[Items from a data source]
>>>

/-- Choice of `b`: given `b₁ > 1`, `0 < α < 1/5`, `ε > 0`, `α + ε < 1/5` and `c` with
`(α+ε)c < 1/2`, there is `1 < b < b₁` with `(α+ε)cb < 1/2`, `b(α+ε)/(1-2α) ≤ 2α+3ε` and
`(b+1)(α+ε) ≤ 2α+3ε` (the constraints "`b - 1` sufficiently small" of §8.3).
[cite: ColomboDelellisDerosa2018, §8.3] -/
theorem exists_cdldr_b {α ε c b₁ : ℝ} (hα : 0 < α) (hα5 : α < 1 / 5) (hε : 0 < ε)
    (hαε : α + ε < 1 / 5) (hc : 0 < c) (hϑc : (α + ε) * c < 1 / 2) (hb₁ : 1 < b₁) :
    ∃ b : ℝ, 1 < b ∧ b < b₁ ∧ (α + ε) * c * b < 1 / 2 ∧
      b * (α + ε) / (1 - 2 * α) ≤ 2 * α + 3 * ε ∧ (b + 1) * (α + ε) ≤ 2 * α + 3 * ε := by
  have hϑ : 0 < α + ε := by linarith
  have h2α : 0 < 1 - 2 * α := by linarith
  -- the four upper constraints, each `> 1`
  set X₂ : ℝ := 1 / (2 * c * (α + ε)) with hX₂
  set X₃ : ℝ := (2 * α + 3 * ε) * (1 - 2 * α) / (α + ε) with hX₃
  set X₄ : ℝ := (α + 2 * ε) / (α + ε) with hX₄
  have hX₂1 : 1 < X₂ := by
    rw [hX₂, lt_div_iff₀ (by positivity)]; nlinarith
  have hX₃1 : 1 < X₃ := by
    rw [hX₃, lt_div_iff₀ hϑ]; nlinarith
  have hX₄1 : 1 < X₄ := by
    rw [hX₄, lt_div_iff₀ hϑ]; linarith
  set m : ℝ := min (min b₁ X₂) (min X₃ X₄) with hm
  have hm1 : 1 < m := lt_min (lt_min hb₁ hX₂1) (lt_min hX₃1 hX₄1)
  refine ⟨(1 + m) / 2, by linarith, ?_, ?_, ?_, ?_⟩
  · have : m ≤ b₁ := (min_le_left _ _).trans (min_le_left _ _)
    linarith
  · have hle : m ≤ X₂ := (min_le_left _ _).trans (min_le_right _ _)
    have hb : (1 + m) / 2 < X₂ := by linarith
    have : (α + ε) * c * ((1 + m) / 2) < (α + ε) * c * X₂ :=
      mul_lt_mul_of_pos_left hb (by positivity)
    have hX : (α + ε) * c * X₂ = 1 / 2 := by rw [hX₂]; field_simp
    linarith
  · have hle : m ≤ X₃ := (min_le_right _ _).trans (min_le_left _ _)
    have hb : (1 + m) / 2 ≤ X₃ := by linarith
    rw [div_le_iff₀ h2α]
    have : (1 + m) / 2 * (α + ε) ≤ X₃ * (α + ε) := mul_le_mul_of_nonneg_right hb hϑ.le
    have hX : X₃ * (α + ε) = (2 * α + 3 * ε) * (1 - 2 * α) := by rw [hX₃]; field_simp
    linarith
  · have hle : m ≤ X₄ := (min_le_right _ _).trans (min_le_right _ _)
    have hb : (1 + m) / 2 ≤ X₄ := by linarith
    have : ((1 + m) / 2 + 1) * (α + ε) ≤ (X₄ + 1) * (α + ε) :=
      mul_le_mul_of_nonneg_right (by linarith) hϑ.le
    have hX : (X₄ + 1) * (α + ε) = 2 * α + 3 * ε := by rw [hX₄]; field_simp; ring
    linarith

/-! ## Exponent comparisons -/

/-- The exponent comparisons of §8.3: with `ϑ = α+ε`, `p = 1/((2c-1)b-1)`, `s₀ = b/(1-2α)`,
`r = (cb-1/2)/((2c-1)b-1)` one has `pb < 1/3` and `r < 2/3` (for `c > 5/2`, `b > 1`), whence
(1) `s₀ϑ ≤ 2α+3ε`, (2) `p s₀ ϑ ≤ (2α+4ε)/3`, (3) `ϑ ≤ 2α+3ε`, (4) `bϑ + ϑ ≤ 2α+3ε`,
(5) `2pbϑ ≤ (2α+4ε)/3`, (6) `2ϑ ≤ 2α+3ε`, (7) `rϑ ≤ (2α+4ε)/3`.
[cite: ColomboDelellisDerosa2018, §8.3 (limits of exponents, pp. 18–19)] -/
theorem cdldr_exponents {α ε b c : ℝ} (hα : 0 < α) (hα5 : α < 1 / 5) (hε : 0 < ε)
    (hαε : α + ε < 1 / 5) (hb : 1 < b) (hc : 5 / 2 < c)
    (e1 : b * (α + ε) / (1 - 2 * α) ≤ 2 * α + 3 * ε) (e3 : (b + 1) * (α + ε) ≤ 2 * α + 3 * ε) :
    0 < (2 * c - 1) * b - 1 ∧
    b / (1 - 2 * α) * (α + ε) ≤ 2 * α + 3 * ε ∧
    1 / ((2 * c - 1) * b - 1) * (b / (1 - 2 * α)) * (α + ε) ≤ (2 * α + 4 * ε) / 3 ∧
    α + ε ≤ 2 * α + 3 * ε ∧
    b * (α + ε) + (α + ε) ≤ 2 * α + 3 * ε ∧
    2 * (1 / ((2 * c - 1) * b - 1) * b * (α + ε)) ≤ (2 * α + 4 * ε) / 3 ∧
    2 * (α + ε) ≤ 2 * α + 3 * ε ∧
    (c * b - 1 / 2) / ((2 * c - 1) * b - 1) * (α + ε) ≤ (2 * α + 4 * ε) / 3 := by
  have hϑ : 0 < α + ε := by linarith
  have h2α : 0 < 1 - 2 * α := by linarith
  have hD : 0 < (2 * c - 1) * b - 1 := by nlinarith
  -- `pb < 1/3` and `r < 2/3`
  have hpb : 1 / ((2 * c - 1) * b - 1) * b < 1 / 3 := by
    rw [div_mul_eq_mul_div, one_mul, div_lt_div_iff₀ hD (by norm_num : (0:ℝ) < 3)]
    nlinarith
  have hr : (c * b - 1 / 2) / ((2 * c - 1) * b - 1) < 2 / 3 := by
    rw [div_lt_div_iff₀ hD (by norm_num : (0:ℝ) < 3)]
    nlinarith
  have hpb0 : 0 ≤ 1 / ((2 * c - 1) * b - 1) * b := by positivity
  have hr0 : 0 ≤ (c * b - 1 / 2) / ((2 * c - 1) * b - 1) := by
    apply div_nonneg _ hD.le; nlinarith
  -- the key `α`-inequality: `ϑ ≤ (2α+4ε)(1-2α)`
  have hkey : (α + ε) ≤ (2 * α + 4 * ε) * (1 - 2 * α) := by nlinarith
  refine ⟨hD, ?_, ?_, by linarith, by linarith, ?_, by linarith, ?_⟩
  · rw [div_mul_eq_mul_div]; exact e1
  · -- `p s₀ ϑ = (pb) ϑ/(1-2α) ≤ ϑ/(3(1-2α)) ≤ (2α+4ε)/3`
    have h1 : 1 / ((2 * c - 1) * b - 1) * (b / (1 - 2 * α)) * (α + ε) =
        (1 / ((2 * c - 1) * b - 1) * b) * ((α + ε) / (1 - 2 * α)) := by ring
    rw [h1]
    have h2 : (α + ε) / (1 - 2 * α) ≤ 2 * α + 4 * ε := by rwa [div_le_iff₀ h2α]
    have h3 : 0 ≤ (α + ε) / (1 - 2 * α) := by positivity
    calc (1 / ((2 * c - 1) * b - 1) * b) * ((α + ε) / (1 - 2 * α))
        ≤ (1 / 3) * (2 * α + 4 * ε) := mul_le_mul hpb.le h2 h3 (by norm_num)
      _ = (2 * α + 4 * ε) / 3 := by ring
  · calc 2 * (1 / ((2 * c - 1) * b - 1) * b * (α + ε)) = 2 * ((1 / ((2 * c - 1) * b - 1) * b) * (α + ε)) := by ring
      _ ≤ 2 * ((1 / 3) * (α + ε)) := by gcongr
      _ ≤ (2 * α + 4 * ε) / 3 := by linarith
  · calc (c * b - 1 / 2) / ((2 * c - 1) * b - 1) * (α + ε) ≤ (2 / 3) * (α + ε) :=
          mul_le_mul_of_nonneg_right hr.le hϑ.le
      _ ≤ (2 * α + 4 * ε) / 3 := by linarith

<<<

▶ **EXERCISE OBJECTIVE**:
Return every line from the one holding "ε)) := by gcongr" through the end of the data, exactly as it appears, with both ends kept and nothing else.

▶ **OUTPUT FOR THIS EXERCISE**:
      _ ≤ 2 * ((1 / 3) * (α + ε)) := by gcongr
      _ ≤ (2 * α + 4 * ε) / 3 := by linarith
  · calc (c * b - 1 / 2) / ((2 * c - 1) * b - 1) * (α + ε) ≤ (2 / 3) * (α + ε) :=
          mul_le_mul_of_nonneg_right hr.le hϑ.le
      _ ≤ (2 * α + 4 * ε) / 3 := by linarith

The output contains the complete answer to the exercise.